When blocked_by becomes non-empty, control_throttle sets connection_state = blocked and sends connection.blocked to the client. When blocked_by becomes empty, it sends connection.unblocked and resumes recvloop.
rabbit_writer: The Sending Side #
rabbit_writer is a separate process from rabbit_reader. Separation allows rabbit_channel processes to send frames (deliveries, confirms) concurrently with rabbit_reader parsing incoming frames.
rabbit_writer receives messages from channel processes:
%% In rabbit_channel.erl, sending a frame to the client:
rabbit_writer:send_command(WriterPid, Method)
rabbit_writer:send_command_and_notify(WriterPid, QueuePid, Method, Content)
rabbit_writer serializes the method using rabbit_binary_generator:build_simple_method_frame/3 and writes to the socket. For content (header + body), it calls rabbit_binary_generator:build_content_frames/4 which splits the body across frames respecting frame_max.
The writer uses gen_tcp:send/2 (synchronous write). If the TCP send buffer is full (due to a slow or blocked client), gen_tcp:send blocks the writer process — this is how slow clients create backpressure on channel processes that try to deliver messages.
rabbit_heartbeat: The Keepalive Timer #
rabbit_heartbeat is a lightweight gen_server that tracks two timestamps: last byte received and last byte sent. It fires a timer at the negotiated heartbeat interval:
- If no bytes sent for
heartbeat/2seconds: send a heartbeat frame via the writer. - If no bytes received for
heartbeat * 2seconds: signalheartbeat_timeoutto the reader, which logs it and closes the connection.
%% rabbit_reader handles heartbeat timeout:
handle_other({heartbeat_send_error, _} = ErrHeartbeat, State) ->
%% The only portable way to detect disconnect on blocked
%% connection is to wait for heartbeat send failure.
...close_connection...
Note the comment: a blocked connection (no recvloop running) cannot detect TCP disconnect via async_recv. Heartbeat send failure is the only reliable disconnect signal for blocked connections.
SSL / TLS Integration #
rabbit_net is the abstraction layer over gen_tcp and ssl. All socket operations (recv, send, async_recv, setopts) go through rabbit_net, which dispatches to the appropriate module based on the socket type. Ranch handles TLS handshake before passing the socket to rabbit_reader; once the reader has the socket, TLS is transparent.
Summary #
rabbit_reader is a custom special process running a recvloop/mainloop event loop.

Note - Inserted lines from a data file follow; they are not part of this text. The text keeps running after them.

import Literature.NumberTheory.Automorphic.FiniteAdeleSchwartzBruhatTensor
import HarnessLib

/-!
# Transport of a restricted tensor product structure along a linear isomorphism of the ambient module

Topic `NumberTheory/Automorphic`; namespace `Literature.NumberTheory.Automorphic`.  Flath's restricted tensor product
`(W, j) ≅ ⊗'_i (V i, x₀ i)` ([Flath 1979, §2]; Bump §3.4) in the tree's predicate form ★ `IsRestrictedTensorProduct k j S₀` /
★ `IsRestrictedTensorProductRep ρ π hx₀ j S₀` is a universal property, hence invariant under isomorphisms of the target:
if `e : W ≃ₗ[k] W'` then `(W', e ∘ j)` is again a restricted tensor product, and if `e` intertwines `π` with `π'` then
`π' ≅ ⊗'_i ρ i` through `e ∘ j`.  (Convenience glue for consumers holding a representation only up to an intertwining
isomorphism — e.g. the cell `hodgecm-mathlib`'s d6 line S4c-2, where `ω⋆` is identified with a coinvariant representation
whose `⊗'`-certificate is ★ `omegaPi_centralCoinv`.)

The module-level transport ★ `IsRestrictedTensorProduct.comp_linearEquiv` (`FiniteAdeleSchwartzBruhatTensor`) is in the tree;
this file adds the EQUIVARIANT version:

* `IsRestrictedTensorProductRep.comp_linearEquiv` — along an intertwining `e : W ≃ₗ[k] W'` (`e (π g w) = π' g (e w)`),
  `(π', W', e ∘ j) ≅ ⊗'_i (ρ i, x₀ i)`;
* `IsRestrictedTensorProductRep.comp_linearEquiv'` — the same with the intertwining stated as `e ∘ₗ π g = π' g ∘ₗ e`.

## References
* D. Flath, *Decomposition of representations into tensor products*, Corvallis 1979, part 1, §2 [Flath1979].
* D. Bump, *Automorphic Forms and Representations* (1997), §3.4 [Bump1997].
-/

open scoped RestrictedProduct
open Filter

namespace Literature.NumberTheory.Automorphic

universe u uk uG v w w'


section Rep

variable {ι : Type u} {k : Type uk} [CommRing k] {G : ι → Type uG} [∀ i, Group (G i)]
  {K : ∀ i, Subgroup (G i)} {V : ι → Type v} [∀ i, AddCommGroup (V i)] [∀ i, Module k (V i)]
  {ρ : ∀ i, Representation k (G i) (V i)} {x₀ : ∀ i, V i} [DecidableEq ι]
  {W : Type w} [AddCommGroup W] [Module k W] {W' : Type w'} [AddCommGroup W'] [Module k W']
  {π : Representation k (Πʳ i, [G i, K i]) W} {hx₀ : ∀ᶠ i in cofinite, x₀ i ∈ (ρ i).fixedPoints (K i)}
  {j : RestrictedFamily V x₀ → W} {S₀ : Finset ι}

/-- **Transport of `π ≅ ⊗'_i ρ i` along an intertwining isomorphism.**  If `(π, W, j) ≅ ⊗'_i (ρ i, x₀ i)` and
`e : W ≃ₗ[k] W'` intertwines `π` with a representation `π'` on `W'` (`e (π g w) = π' g (e w)`), then
`(π', W', e ∘ j) ≅ ⊗'_i (ρ i, x₀ i)` with the same exceptional set. [cite: Flath1979, §2 Example 2] -/
theorem IsRestrictedTensorProductRep.comp_linearEquiv (h : IsRestrictedTensorProductRep ρ π hx₀ j S₀)
    (e : W ≃ₗ[k] W') (π' : Representation k (Πʳ i, [G i, K i]) W') (he : ∀ (g : Πʳ i, [G i, K i]) (w : W),
      e (π g w) = π' g (e w)) :
    IsRestrictedTensorProductRep ρ π' hx₀ (e ∘ j) S₀ :=
  ⟨h.isRestrictedTensorProduct.comp_linearEquiv e, fun g x => by rw [Function.comp_apply, h.map_smul, he]; rfl⟩

/-- The same for a `Representation.Equiv` packaged as a linear isomorphism with its intertwining property
(`e ∘ π g = π' g ∘ e` as linear maps). [cite: Flath1979, §2 Example 2] -/
theorem IsRestrictedTensorProductRep.comp_linearEquiv' (h : IsRestrictedTensorProductRep ρ π hx₀ j S₀)
    (e : W ≃ₗ[k] W') (π' : Representation k (Πʳ i, [G i, K i]) W')
    (he : ∀ g : Πʳ i, [G i, K i], e.toLinearMap ∘ₗ π g = π' g ∘ₗ e.toLinearMap) :
    IsRestrictedTensorProductRep ρ π' hx₀ (e ∘ j) S₀ :=
  h.comp_linearEquiv e π' fun g w => by
    have := LinearMap.congr_fun (he g) w
    simpa only [LinearMap.coe_comp, Function.comp_apply, LinearEquiv.coe_coe] using this

end Rep

end Literature.NumberTheory.Automorphic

Frame parsing is a progressive state machine: read 7-byte header → read payload → validate sentinel. Parsed method frames are dispatched to rabbit_channel processes via message-passing. rabbit_writer is a separate process handling outgoing serialization. Backpressure flows from the rabbit_alarm system → throttle record → connection_state = blocked → TCP flow control → producer blocks. rabbit_heartbeat detects dead connections especially during flow-controlled idle periods.